import Summits.QuantumFields.BalabanUV.T4Continuum.Spine.NE3.FrameNormalisationOneLevel
import HarnessLib

/-!
# T⁴ programme, node NE3 — census R50 open half (M1), FOURTH BRICK: the `k`-fold double-bar average and the accumulated frame under an ARBITRARY gauge — the TWISTED TOWER,
# and the frame condition as the FIXED-POINT EQUATION `v(L^kz) = u₀(L^kz)⁻¹ · 𝔳_k(z)` on the top corner data (`FrameNormalisationTower`)

Cell `pub-balaban-gaps` (track G2, seat ne3, generation 11), row NE3; census `HOME/ne/NE3.md` §4 R50, §17 (M1).  `FrameNormalisation.dbavgCovIter_vcov_mgauge_of_hier` iterates the EXACT
one-step covariance of (89) (block-covariantly-constant gauges) through the `k` levels; `FrameNormalisationDefect.dbavgCov_mgauge_of_wframe` is the one-step law for an ARBITRARY
gauge `v`, with the block frames of `V₁^{v}` written as `R(v(y)) w′(y)` (`w′` = the `δ`-twisted frames, `FrameNormalisationDefect.wframe_mgauge_general`).  This module iterates the
general law.  The towers are taken as HYPOTHESES on three sequences (no definition is made): `D : ℕ → cfg` (the twisted double-bar tower, `D⁰ = U′`,
`D^{j+1}(z,κ) = w′ʲ(Lz)⁻¹ · Ṽ[Ū₀ʲ, Dʲ](Lz,κ) · R(\overline{Ū₀ʲ}(Lz,κ)) w′ʲ(Lz + Le_κ)`), `w′ : ℕ → gauge` (the twisted block frames at each level:
`w[Ū₀ʲ]((Dʲ)^{v_j})(y) = R(v_j(y)) w′ʲ(y)`, which `wframe_mgauge_general` supplies) and `𝔳 : ℕ → gauge` (the twisted accumulated frame, `𝔳₀ = 1`, `𝔳_{j+1}(z) = 𝔳_j(Lz)·w′ʲ(Lz)`):

* §1 **`tower_mgauge_general`** — for every `j`: `(U′^{v})̿ʲ = (Dʲ)^{v_j}` (moving frame relative to `Ū₀ʲ`, corner values `v_j = uLev L v j`) and `v_j(U′^{v})(z) = R(v_j(z)) 𝔳_j(z)`
  (induction; the one-step law inlined from (89) + (59)∕(93) `tild_mgauge`; the corner values at a coarser corner are the same group element, `uLev_smul`).  With `w′ʲ` the plain
  frames of the exact tower this is `dbavgCovIter_vcov_mgauge_of_hier` again.
* §2 **`frameCondition_iff_topData`** — under the tower, the frame condition `vcov L W (U′^{v}) k = uLev L (v·u₀) k` of `PairFrameCondition` ∕ `FrameNormalisation` is EQUIVALENT to the
  equation on the top corner data **`v(L^kz) = u₀(L^kz)⁻¹ · 𝔳_k(z)`** — the FIXED-POINT EQUATION of (M1): `𝔳_k` depends on `v` (through the covariant block oscillations `δ_v` at all
  levels, `FrameNormalisationDefect`), Lipschitz-small in them (`FrameNormalisationDefectSize`), which are in turn `≤ d·L·G` for a gauge with covariant bond gradients within `G` of `1`
  (`FrameNormalisationOscillation`); in the exact case `𝔳_k = v_k(U₀′)` and the equation is the explicit top datum of `FrameNormalisation.frameCondition'`.

HONEST FRAMING (page 1).  Group algebra on the tree's formal objects (0 def, 0 sorry); the contraction (existence of the fixed point for the smooth corner interpolant (154e), jointly
with (1.38)) is NOT done here — that is what remains of (M1); nothing of Bałaban's asserted; **NE3 NOT proved**; `PairLandauGaugeB8Avg` and the covariant root NOT proved; spine PROVED
0∕9; finite T⁴ rung (B)+1 — NOT continuum YM on ℝ⁴, NOT infinite volume, NOT mass gap, NOT `BetaPertH`, NOT Clay.  HONEST DEPENDENCY: continuum YM on T⁴ ⇐ BetaPertH ∧ nine spine
estimates (0/9 proved); BetaPertH ⇐ (D1) ∧ (D4) ∧ CAP+tail; G-an2-4 gates asym, D1 and NE2/3/4.  PLACEMENT: `Summits/QuantumFields/BalabanUV/T4Continuum/Spine/NE3/`; imports
`FrameNormalisationOneLevel` only.

References: [Balaban1985Averaging] T. Bałaban, *Averaging operations for lattice gauge theories*, CMP 98 (1985) 17–51: (59) p. 27, (89)–(93) pp. 31–32, (96)–(99) p. 32;
[Balaban1985RegularSpaces] CMP 99 (1985), (1.29) p. 80, (1.37) p. 82, (1.100) p. 98.
-/

set_option autoImplicit false

open scoped BigOperators Matrix Matrix.Norms.L2Operator
open NormedSpace

namespace Summit.QuantumFields.BalabanUV.T4Continuum.NE3.FrameNormalisationTower

open Literature.MathematicalPhysics.QuantumFieldTheory.Balaban1983to89
open B7Prop1Explicit B7Prop2Explicit
open B7AvgGaugeCovariance (uLev uLev_apply uLev_zero uLev_smul)
open B7Eq92Concrete (Rc Rc_apply mgauge mgauge_apply wframe tild tild_mgauge dbavgCov dbavgCov_apply dbavgCovIter dbavgCovIter_zero dbavgCovIter_succ
  vcov vcov_zero vcov_succ)

noncomputable section

variable {d : ℕ} {n : Type*} [Fintype n] [DecidableEq n]

/-! ## §1 The twisted tower -/

/-- **THE `j`-FOLD DOUBLE-BAR AVERAGE AND THE ACCUMULATED FRAME OF `U′^{v}` FOR AN ARBITRARY GAUGE `v`**: given the twisted block frames `w′ʲ` of each level
(`w[Ū₀ʲ]((Dʲ)^{v_j})(y) = R(v_j(y)) w′ʲ(y)`), the twisted double-bar tower `Dʲ` and the twisted accumulated frame `𝔳_j` built from them, for every `j`:
`(U′^{v})̿ʲ = (Dʲ)^{v_j}` relative to `Ū₀ʲ` and `v_j(U′^{v})(z) = R(v_j(z)) 𝔳_j(z)`. [folklore] -/
theorem tower_mgauge_general (L : ℕ) (W U' : Site d → Fin d → (Matrix n n ℂ)ˣ) (v : Site d → (Matrix n n ℂ)ˣ)
    (D : ℕ → Site d → Fin d → (Matrix n n ℂ)ˣ) (w' 𝔳 : ℕ → Site d → (Matrix n n ℂ)ˣ)
    (hD0 : D 0 = U') (h𝔳0 : ∀ z : Site d, 𝔳 0 z = 1)
    (hw : ∀ (j : ℕ) (y : Site d), wframe L (avgIter L W j) (mgauge (avgIter L W j) (uLev L v j) (D j)) y = Rc (uLev L v j y) (w' j y))
    (hD : ∀ (j : ℕ) (z : Site d) (κ : Fin d), D (j + 1) z κ
      = (w' j ((L : ℤ) • z))⁻¹ * tild L (avgIter L W j) (D j) ((L : ℤ) • z) κ
          * Rc (bavg L (avgIter L W j) ((L : ℤ) • z) κ) (w' j ((L : ℤ) • z + (L : ℤ) • e κ)))
    (h𝔳 : ∀ (j : ℕ) (z : Site d), 𝔳 (j + 1) z = 𝔳 j ((L : ℤ) • z) * w' j ((L : ℤ) • z)) :
    ∀ j : ℕ, dbavgCovIter L W (mgauge W v U') j = mgauge (avgIter L W j) (uLev L v j) (D j) ∧
      ∀ z : Site d, vcov L W (mgauge W v U') j z = Rc (uLev L v j z) (𝔳 j z)
  | 0 => by
    refine ⟨?_, fun z => ?_⟩
    · rw [dbavgCovIter_zero, avgIter_zero, uLev_zero, hD0]
    · rw [vcov_zero, h𝔳0, map_one]
  | j + 1 => by
    obtain ⟨hd, hv⟩ := tower_mgauge_general L W U' v D w' 𝔳 hD0 h𝔳0 hw hD h𝔳 j
    refine ⟨?_, fun z => ?_⟩
    · funext z κ
      rw [dbavgCovIter_succ, hd, dbavgCov_apply, hw, hw, tild_mgauge, mgauge_apply, hD, avgIter_succ, rescale_apply, uLev_smul, ← smul_add, uLev_smul]
      simp only [Rc_apply, map_mul, map_inv, mul_inv_rev, inv_inv]
      group
    · rw [vcov_succ, hv, hd, hw, h𝔳, uLev_smul, ← map_mul]

/-! ## §2 The frame condition as the fixed-point equation on the top corner data -/

/-- **THE FRAME CONDITION ⟺ `v(L^kz) = u₀(L^kz)⁻¹ · 𝔳_k(z)`**: under the twisted tower of §1, `vcov L W (U′^{v}) k = uLev L (v·u₀) k` holds iff the top corner values of `v` solve the
fixed-point equation with the twisted accumulated frame `𝔳_k` (which depends on `v` through its covariant block oscillations).  In the exact case (`𝔳_k = v_k(U₀′)`) this is the top
datum of `FrameNormalisation.frameCondition'`. [folklore] -/
theorem frameCondition_iff_topData (L k : ℕ) (W U' : Site d → Fin d → (Matrix n n ℂ)ˣ) (v u₀ : Site d → (Matrix n n ℂ)ˣ)
    (D : ℕ → Site d → Fin d → (Matrix n n ℂ)ˣ) (w' 𝔳 : ℕ → Site d → (Matrix n n ℂ)ˣ)
    (hD0 : D 0 = U') (h𝔳0 : ∀ z : Site d, 𝔳 0 z = 1)
    (hw : ∀ (j : ℕ) (y : Site d), wframe L (avgIter L W j) (mgauge (avgIter L W j) (uLev L v j) (D j)) y = Rc (uLev L v j y) (w' j y))
    (hD : ∀ (j : ℕ) (z : Site d) (κ : Fin d), D (j + 1) z κ
      = (w' j ((L : ℤ) • z))⁻¹ * tild L (avgIter L W j) (D j) ((L : ℤ) • z) κ
          * Rc (bavg L (avgIter L W j) ((L : ℤ) • z) κ) (w' j ((L : ℤ) • z + (L : ℤ) • e κ)))
    (h𝔳 : ∀ (j : ℕ) (z : Site d), 𝔳 (j + 1) z = 𝔳 j ((L : ℤ) • z) * w' j ((L : ℤ) • z)) :
    vcov L W (mgauge W v U') k = uLev L (v * u₀) k ↔
      ∀ z : Site d, v (((L : ℤ) ^ k) • z) = (u₀ (((L : ℤ) ^ k) • z))⁻¹ * 𝔳 k z := by
  have hv := (tower_mgauge_general L W U' v D w' 𝔳 hD0 h𝔳0 hw hD h𝔳 k).2
  constructor
  · intro h z
    have hz := congrFun h z
    rw [hv z, Rc_apply, uLev_apply, uLev_apply, Pi.mul_apply, mul_assoc] at hz
    -- `v·(𝔳·v⁻¹) = v·u₀` ⟹ `𝔳·v⁻¹ = u₀` ⟹ `v = u₀⁻¹·𝔳`
    have h2 : 𝔳 k z * (v (((L : ℤ) ^ k) • z))⁻¹ = u₀ (((L : ℤ) ^ k) • z) := mul_left_cancel hz
    rw [eq_inv_mul_iff_mul_eq, ← h2, inv_mul_cancel_right]
  · intro h
    funext z
    rw [hv z, Rc_apply, uLev_apply, uLev_apply, Pi.mul_apply]
    have h2 : 𝔳 k z = u₀ (((L : ℤ) ^ k) • z) * v (((L : ℤ) ^ k) • z) := by
      rw [h z, mul_inv_cancel_left]
    rw [h2]
    group

end

end Summit.QuantumFields.BalabanUV.T4Continuum.NE3.FrameNormalisationTower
====
- PROBLEM -
Lines above with the string "depends" need to be found and copied.

- RESULT -
  equation on the top corner data **`v(L^kz) = u₀(L^kz)⁻¹ · 𝔳_k(z)`** — the FIXED-POINT EQUATION of (M1): `𝔳_k` depends on `v` (through the covariant block oscillations `δ_v` at all
fixed-point equation with the twisted accumulated frame `𝔳_k` (which depends on `v` through its covariant block oscillations).  In the exact case (`𝔳_k = v_k(U₀′)`) this is the top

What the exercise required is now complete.